Now I do agree with was mentioned previously about a machine with a brush hog or some sort of walk behind rotary cutter. That will save you a lot of time compared to doing it all by hand. The gravely machines are amazing but not easy to find. There is a company called bcs that makes similar machines, pretty pricey though and I don't know about availability up north. 
Best of luck, hopefully you find a combination that works for you and saves you some time and money.


----------



## Asker123 (Jul 19, 2022)

HI again, 
I read some reviews of 94R v/s 111R or 131R on this forum. 94R is said a light weight. Checking the website, I found that it is 8.8 lbs whereas both 111R and 131R is 9.7 lbs. That is just below 1 pound difference. Is that really a benefit for 94R? Also the 111R and 131R have different engines. How can the weight be the same. 
I am not a pro but have lots of thick grass in the ditch to clear.
Also I definitely want the hedge trimmer and pole pruner. Will a little weight saved by 94R play a role when operating these attachments

Sorry for so many questions.

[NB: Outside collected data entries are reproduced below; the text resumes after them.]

import Summits.NavierStokesRegularity.OSWSelfSimilar.SheetRWeakToStrong
import HarnessLib

/-!
# SHEET-ℝ weak→classical bridge, distributional form: an `H¹` pair `(Ω, Ω₁)` given by a WEAK DERIVATIVE (no representative chosen)

HONEST FRAMING (cell ns-blowup GROUP B / zone Z3, case Z3-SR-CERT; 1-D MODEL (viscous gCLM/OSW on the line); not Euler/NS;
«violates: none — MODEL»). Nothing here asserts that a profile exists.

`SheetRWeakToStrong.lean` takes the `H¹` datum as a primitive `Ω = Ω(0) + ∫₀Ω₁`.  When the energy space `E = H¹_{L²+ξ²}` is realised as
«`Ω ∈ L²_w` with a weak derivative `Ω₁ ∈ L²_w`» — the form in which a completion / Lax–Milgram argument delivers the certified zero — the
datum is only an a.e.-class: `Ω ∈ L¹ ∩ L²` measurable, `Ω₁ ∈ L²`, and `∫ Ω ψ′ = −∫ Ω₁ ψ` for all `ψ ∈ C_c^∞`.  This file removes the choice of
representative: (i) a whole-line du Bois-Reymond lemma (`exists_ae_eq_const_of_forall_integral_deriv_mul_eq_zero`: `E ∈ L¹_loc`,
`∫ η′E = 0 ∀η ∈ C_c^∞ ⇒ E = c` a.e.) applied to `Ω − ∫₀Ω₁` gives the continuous representative `Ω̃ = c + ∫₀Ω₁ = Ω` a.e.; (ii) the tree's
pointwise Hilbert transform does not see null sets (`hilbertTransform_congr_ae`: `Ω̃ = Ω` a.e. ⇒ `HΩ̃ = HΩ` EVERYWHERE, the integrand changing
only on a null set of `t` for each `x`), so the weak profile equation (W) transfers from `Ω` to `Ω̃`; (iii) `SheetRWeakToStrong` then makes `Ω̃` a
`C²` strong zero of `G` and an exact self-similar viscous gCLM blow-up profile (`exists_strongZero_representative_of_weakDeriv`,
`exact_viscous_selfSimilar_blowup_of_weakDeriv`). MODEL statements only. WHAT THIS IS NOT: not NS, and not the MODEL ASSEMBLY.
-/

noncomputable section

namespace Summit.NavierStokesRegularity.OSWSelfSimilar
namespace SheetRWeakToStrongAE

open _root_.MeasureTheory _root_.Set _root_.Filter _root_.Function Literature.Analysis.Fourier Literature.Analysis.FluidPDE
  SheetRWeakProfilePV SheetRWeakToStrong
open scoped Real Topology ContDiff

/-! ### A whole-line du Bois-Reymond lemma -/

/-- **Vanishing distributional derivative on `ℝ` ⇒ a.e. constant.** If `E ∈ L¹_loc(ℝ)` and `∫ η′·E = 0` for every `C^∞` compactly
supported `η`, then `E = c` a.e. for one constant `c` (the tree's interval lemma
`Literature.Analysis.FunctionSpaces.ae_eq_const_of_forall_setIntegral_deriv_mul_eq_zero` on the windows `(−(n+1), n+1)`, whose constants agree
on `(−1, 1)`). [folklore] -/
theorem exists_ae_eq_const_of_forall_integral_deriv_mul_eq_zero {E : ℝ → ℝ} (hE : LocallyIntegrable E)
    (h : ∀ η : ℝ → ℝ, ContDiff ℝ ∞ η → HasCompactSupport η → ∫ x, deriv η x * E x = 0) :
    ∃ c : ℝ, ∀ᵐ x : ℝ, E x = c := by
  have hwin : ∀ n : ℕ, ∃ c : ℝ, ∀ᵐ x ∂(volume.restrict (Ioo (-((n : ℝ) + 1)) ((n : ℝ) + 1))), E x = c := by
    intro n
    have hEint : IntegrableOn E (Ioo (-((n : ℝ) + 1)) ((n : ℝ) + 1)) :=
      (hE.integrableOn_isCompact isCompact_Icc).mono_set Ioo_subset_Icc_self
    refine Literature.Analysis.FunctionSpaces.ae_eq_const_of_forall_setIntegral_deriv_mul_eq_zero hEint
      fun η hηs hηc hηsupp => ?_
    have hdη0 : ∀ x, x ∉ Ioo (-((n : ℝ) + 1)) ((n : ℝ) + 1) → deriv η x = 0 := fun x hx => by
      have : x ∉ tsupport η := fun h' => hx (hηsupp h')
      exact notMem_support.1 fun h' => this (support_deriv_subset h')
    rw [setIntegral_eq_integral_of_forall_compl_eq_zero fun x hx => by rw [hdη0 x hx, zero_mul]]
    exact h η hηs hηc
  choose c hc using hwin
  refine ⟨c 0, ?_⟩
  have hcc : ∀ n, c n = c 0 := by
    intro n
    have hsub : Ioo (-(((0 : ℕ) : ℝ) + 1)) (((0 : ℕ) : ℝ) + 1) ⊆ Ioo (-((n : ℝ) + 1)) ((n : ℝ) + 1) := by
      refine Ioo_subset_Ioo ?_ ?_ <;> push_cast <;> linarith [n.cast_nonneg (α := ℝ)]
    have h1 : ∀ᵐ x ∂(volume.restrict (Ioo (-(((0 : ℕ) : ℝ) + 1)) (((0 : ℕ) : ℝ) + 1))), E x = c n :=
      ae_restrict_of_ae_restrict_of_subset hsub (hc n)
    have hne : (ae (volume.restrict (Ioo (-(((0 : ℕ) : ℝ) + 1)) (((0 : ℕ) : ℝ) + 1)))).NeBot := by
      rw [ae_neBot, Ne, Measure.restrict_eq_zero]
      push_cast
      rw [Real.volume_Ioo]; norm_num
    obtain ⟨x, hx1, hx2⟩ := (h1.and (hc 0)).exists
    exact hx1.symm.trans hx2
  have hcover : (⋃ n : ℕ, Ioo (-((n : ℝ) + 1)) ((n : ℝ) + 1)) = univ := by
    refine eq_univ_of_forall fun x => mem_iUnion.2 ?_
    obtain ⟨n, hn⟩ := exists_nat_gt |x|
    exact ⟨n, by rw [mem_Ioo]; constructor <;> linarith [abs_lt.1 (hn.trans (lt_add_one _))]⟩
  have hall : ∀ᵐ x ∂(volume.restrict (⋃ n : ℕ, Ioo (-((n : ℝ) + 1)) ((n : ℝ) + 1))), E x = c 0 := by
    rw [ae_restrict_iUnion_iff]
    intro n
    have h' := hc n
    rw [hcc n] at h'
    exact h'
  rwa [hcover, Measure.restrict_univ] at hall

/-! ### The continuous representative of a weak-derivative pair -/

/-- **Continuous representative.** If `Ω ∈ L¹_loc`, `Ω₁ ∈ L¹_loc` and `∫ Ω ψ′ = −∫ Ω₁ ψ` for all `C_c^∞` tests `ψ` (weak derivative), then
`Ω = c + ∫₀Ω₁` a.e. for one constant `c`. [folklore] -/
theorem ae_eq_const_add_primitive_of_weakDeriv {Ω Ω₁ : ℝ → ℝ} (hΩ : LocallyIntegrable Ω) (hΩ₁ : LocallyIntegrable Ω₁)
    (hwd : ∀ ψ : ℝ → ℝ, ContDiff ℝ ∞ ψ → HasCompactSupport ψ → ∫ x, Ω x * deriv ψ x = -∫ x, Ω₁ x * ψ x) :
    ∃ c : ℝ, ∀ᵐ x : ℝ, Ω x = c + ∫ s in (0 : ℝ)..x, Ω₁ s := by
  have hii : ∀ a b, IntervalIntegrable Ω₁ volume a b := fun a b =>
    (hΩ₁.integrableOn_isCompact isCompact_uIcc).intervalIntegrable
  have hPc : Continuous fun x => ∫ s in (0 : ℝ)..x, Ω₁ s := intervalIntegral.continuous_primitive hii 0
  obtain ⟨c, hc⟩ := exists_ae_eq_const_of_forall_integral_deriv_mul_eq_zero (E := fun x => Ω x - ∫ s in (0 : ℝ)..x, Ω₁ s)
    (hΩ.sub hPc.locallyIntegrable) fun η hηs hηc => by
      have hdc : Continuous (deriv η) := hηs.continuous_deriv (by exact_mod_cast le_top)
      have hdcs : HasCompactSupport (deriv η) := hηc.deriv
      have hi1 : Integrable fun x => deriv η x * Ω x := by
        simpa only [smul_eq_mul] using hΩ.integrable_smul_left_of_hasCompactSupport hdc hdcs
      have hi2 : Integrable fun x => deriv η x * ∫ s in (0 : ℝ)..x, Ω₁ s := by
        simpa only [smul_eq_mul] using hPc.locallyIntegrable.integrable_smul_left_of_hasCompactSupport hdc hdcs
      have h1 : ∫ x, deriv η x * Ω x = -∫ x, Ω₁ x * η x := by
        rw [show (fun x => deriv η x * Ω x) = fun x => Ω x * deriv η x from funext fun x => mul_comm _ _, hwd η hηs hηc]
      have h2 := integral_deriv_mul_primitive hΩ₁ hηs hηc
      have h3 : ∫ x, η x * Ω₁ x = ∫ x, Ω₁ x * η x := integral_congr_ae (Eventually.of_forall fun x => mul_comm _ _)
      simp only [mul_sub]
      rw [integral_sub hi1 hi2, h1, h2, h3]
      ring
  exact ⟨c, hc.mono fun x hx => by
    have hx' : Ω x - ∫ s in (0 : ℝ)..x, Ω₁ s = c := hx
    linarith⟩

/-! ### The pointwise Hilbert transform does not see null sets -/

/-- If `f = g` a.e., then `hilbertTransform f x = hilbertTransform g x` at EVERY `x` (for each `x` the two symmetric integrands agree for
a.e. `t`, translations and reflections being measure preserving). [folklore] -/
theorem hilbertTransform_congr_ae {f g : ℝ → ℝ} (h : f =ᵐ[volume] g) : hilbertTransform f = hilbertTransform g := by
  funext x
  rw [hilbertTransform, hilbertTransform]
  congr 1
  refine setIntegral_congr_ae measurableSet_Ioi ?_
  have h1 : ∀ᵐ t : ℝ, f (x - t) = g (x - t) :=
    h.comp_tendsto (Measure.measurePreserving_sub_left volume x).quasiMeasurePreserving.tendsto_ae
  have h2 : ∀ᵐ t : ℝ, f (x + t) = g (x + t) :=
    h.comp_tendsto (measurePreserving_add_left volume x).quasiMeasurePreserving.tendsto_ae
  filter_upwards [h1, h2] with t ht1 ht2 _
  rw [ht1, ht2]

/-! ### The bridge for a weak-derivative pair -/

/-- **Weak-derivative pair ⇒ `C²` strong zero (up to a null set).** Let `Ω ∈ L¹ ∩ L²` and `Ω₁ ∈ L²` be an `H¹` pair in the distributional
sense (`∫ Ω ψ′ = −∫ Ω₁ ψ` for all `C_c^∞` tests), `ν ≠ 0`, and assume the weak profile equation (W) of `SheetRWeakToStrong` for `(Ω, Ω₁)`.
Then the continuous representative `Ω̃` (`= Ω` a.e., `= Ω̃(0) + ∫₀Ω₁`) is `C²`, integrable, has `HΩ̃ = HΩ`, and is a POINTWISE zero of the
certificate's map: `Ω̃ + ½X·Ω̃′ + a(∫₀^X HΩ̃)Ω̃′ − HΩ̃·Ω̃ − νΩ̃″ = 0` at every `X`. MODEL statement; existence of such a pair is NOT asserted.
[folklore] -/
theorem exists_strongZero_representative_of_weakDeriv {a ν : ℝ} {Ω Ω₁ : ℝ → ℝ} (hν : ν ≠ 0)
    (hΩi : Integrable Ω) (hΩ2 : MemLp Ω 2) (hΩ₁ : MemLp Ω₁ 2)
    (hwd : ∀ ψ : ℝ → ℝ, ContDiff ℝ ∞ ψ → HasCompactSupport ψ → ∫ x, Ω x * deriv ψ x = -∫ x, Ω₁ x * ψ x)
    (hweak : ∀ ψ : ℝ → ℝ, ContDiff ℝ ∞ ψ → HasCompactSupport ψ →
      (∫ x, (Ω x + 1 / 2 * x * Ω₁ x + a * (∫ s in (0 : ℝ)..x, hilbertTransform Ω s) * Ω₁ x
        - hilbertTransform Ω x * Ω x) * ψ x) + ν * ∫ x, Ω₁ x * deriv ψ x = 0) :
    ∃ Ω' : ℝ → ℝ, Ω' =ᵐ[volume] Ω ∧ (∀ x, Ω' x = Ω' 0 + ∫ s in (0 : ℝ)..x, Ω₁ s) ∧ hilbertTransform Ω' = hilbertTransform Ω ∧
      ContDiff ℝ 2 Ω' ∧ Integrable Ω' ∧ ∀ X : ℝ, Ω' X + 1 / 2 * X * deriv Ω' X
        + a * (∫ s in (0 : ℝ)..X, hilbertTransform Ω' s) * deriv Ω' X
        - hilbertTransform Ω' X * Ω' X - ν * iteratedDeriv 2 Ω' X = 0 := by
  obtain ⟨c, hc⟩ := ae_eq_const_add_primitive_of_weakDeriv hΩi.locallyIntegrable (hΩ₁.locallyIntegrable one_le_two) hwd
  set Ω' : ℝ → ℝ := fun x => c + ∫ s in (0 : ℝ)..x, Ω₁ s with hΩ'
  have hae : Ω' =ᵐ[volume] Ω := hc.mono fun x hx => by rw [hΩ', hx]
  have hprim : ∀ x, Ω' x = Ω' 0 + ∫ s in (0 : ℝ)..x, Ω₁ s := fun x => by
    simp only [hΩ', intervalIntegral.integral_same, add_zero]
  have hH : hilbertTransform Ω' = hilbertTransform Ω := hilbertTransform_congr_ae hae
  have hΩ'i : Integrable Ω' := hΩi.congr hae.symm
  have hΩ'2 : MemLp Ω' 2 := hΩ2.ae_eq hae.symm
  have hweak' : ∀ ψ : ℝ → ℝ, ContDiff ℝ ∞ ψ → HasCompactSupport ψ →
      (∫ x, (Ω' x + 1 / 2 * x * Ω₁ x + a * (∫ s in (0 : ℝ)..x, hilbertTransform Ω' s) * Ω₁ x
        - hilbertTransform Ω' x * Ω' x) * ψ x) + ν * ∫ x, Ω₁ x * deriv ψ x = 0 := by
    intro ψ hψ hψc
    rw [hH]
    have e : ∫ x, (Ω' x + 1 / 2 * x * Ω₁ x + a * (∫ s in (0 : ℝ)..x, hilbertTransform Ω s) * Ω₁ x
        - hilbertTransform Ω x * Ω' x) * ψ x = ∫ x, (Ω x + 1 / 2 * x * Ω₁ x
        + a * (∫ s in (0 : ℝ)..x, hilbertTransform Ω s) * Ω₁ x - hilbertTransform Ω x * Ω x) * ψ x :=
      integral_congr_ae (hae.mono fun x hx => by simp only [hx])
    rw [e]
    exact hweak ψ hψ hψc
  obtain ⟨hC2, hG⟩ := contDiff_two_and_strongZero_of_weakZero hν hprim hΩ₁ hΩ'i hΩ'2 hweak'
  exact ⟨Ω', hae, hprim, hH, hC2, hΩ'i, hG⟩

/-- **Weak-derivative pair ⇒ exact self-similar viscous gCLM blow-up.** Under the hypotheses of
`exists_strongZero_representative_of_weakDeriv`, if moreover `Ω` is not a.e. zero, the continuous representative `Ω̃ = Ω` a.e. is an exact
self-similar blow-up profile: for every `T > 0`, `ω(t,x) = (T − t)⁻¹Ω̃(x/√(T − t))` is a classical solution of `ω_t + a u ω_x = u_x ω + ν ω_xx` on
`ℝ × [0,T)` whose sup norm blows up at `T`. MODEL statement; no profile is asserted to exist. [folklore] -/
theorem exact_viscous_selfSimilar_blowup_of_weakDeriv {a ν T : ℝ} {Ω Ω₁ : ℝ → ℝ} (hT : 0 < T) (hν : ν ≠ 0)
    (hΩi : Integrable Ω) (hΩ2 : MemLp Ω 2) (hΩ₁ : MemLp Ω₁ 2) (hne : ¬ Ω =ᵐ[volume] 0)
    (hwd : ∀ ψ : ℝ → ℝ, ContDiff ℝ ∞ ψ → HasCompactSupport ψ → ∫ x, Ω x * deriv ψ x = -∫ x, Ω₁ x * ψ x)
    (hweak : ∀ ψ : ℝ → ℝ, ContDiff ℝ ∞ ψ → HasCompactSupport ψ →
      (∫ x, (Ω x + 1 / 2 * x * Ω₁ x + a * (∫ s in (0 : ℝ)..x, hilbertTransform Ω s) * Ω₁ x
        - hilbertTransform Ω x * Ω x) * ψ x) + ν * ∫ x, Ω₁ x * deriv ψ x = 0) :
    ∃ Ω' : ℝ → ℝ, Ω' =ᵐ[volume] Ω ∧ ContDiff ℝ 2 Ω' ∧
      IsGCLMLineSolution a ν (gclmSelfSimilar (-1) (1 / 2) T Ω') T ∧
      SupNormBlowupBefore (gclmSelfSimilar (-1) (1 / 2) T Ω') T := by
  obtain ⟨Ω', hae, -, -, hC2, hΩ'i, hG⟩ := exists_strongZero_representative_of_weakDeriv hν hΩi hΩ2 hΩ₁ hwd hweak
  have hX : ∃ X₀, Ω' X₀ ≠ 0 := by
    by_contra hcon
    exact hne (hae.symm.trans (Eventually.of_forall fun x => not_not.1 (not_exists.1 hcon x)))
  obtain ⟨X₀, hX₀⟩ := hX
  exact ⟨Ω', hae, hC2, SheetRStrongZeroBlowup.exact_viscous_selfSimilar_blowup_of_strongZero hT hC2 hΩ'i hG hX₀⟩

end SheetRWeakToStrongAE
end Summit.NavierStokesRegularity.OSWSelfSimilar

end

Unfortunately, I only have one shot at it. I am buying new and the more research I can do before buying the better for me.


----------



## Colonel428 (Jul 19, 2022)

Not to derail your stihl only train of thought but I've got an Echo PAS 265 power head with the trimmer, edger, articulating hedge clippers and pole saw attachments. I've had the setup for 15 yrs+ and everything still operates well. I personally think Echo has an advantage over Stihl in lawn care equipment.


----------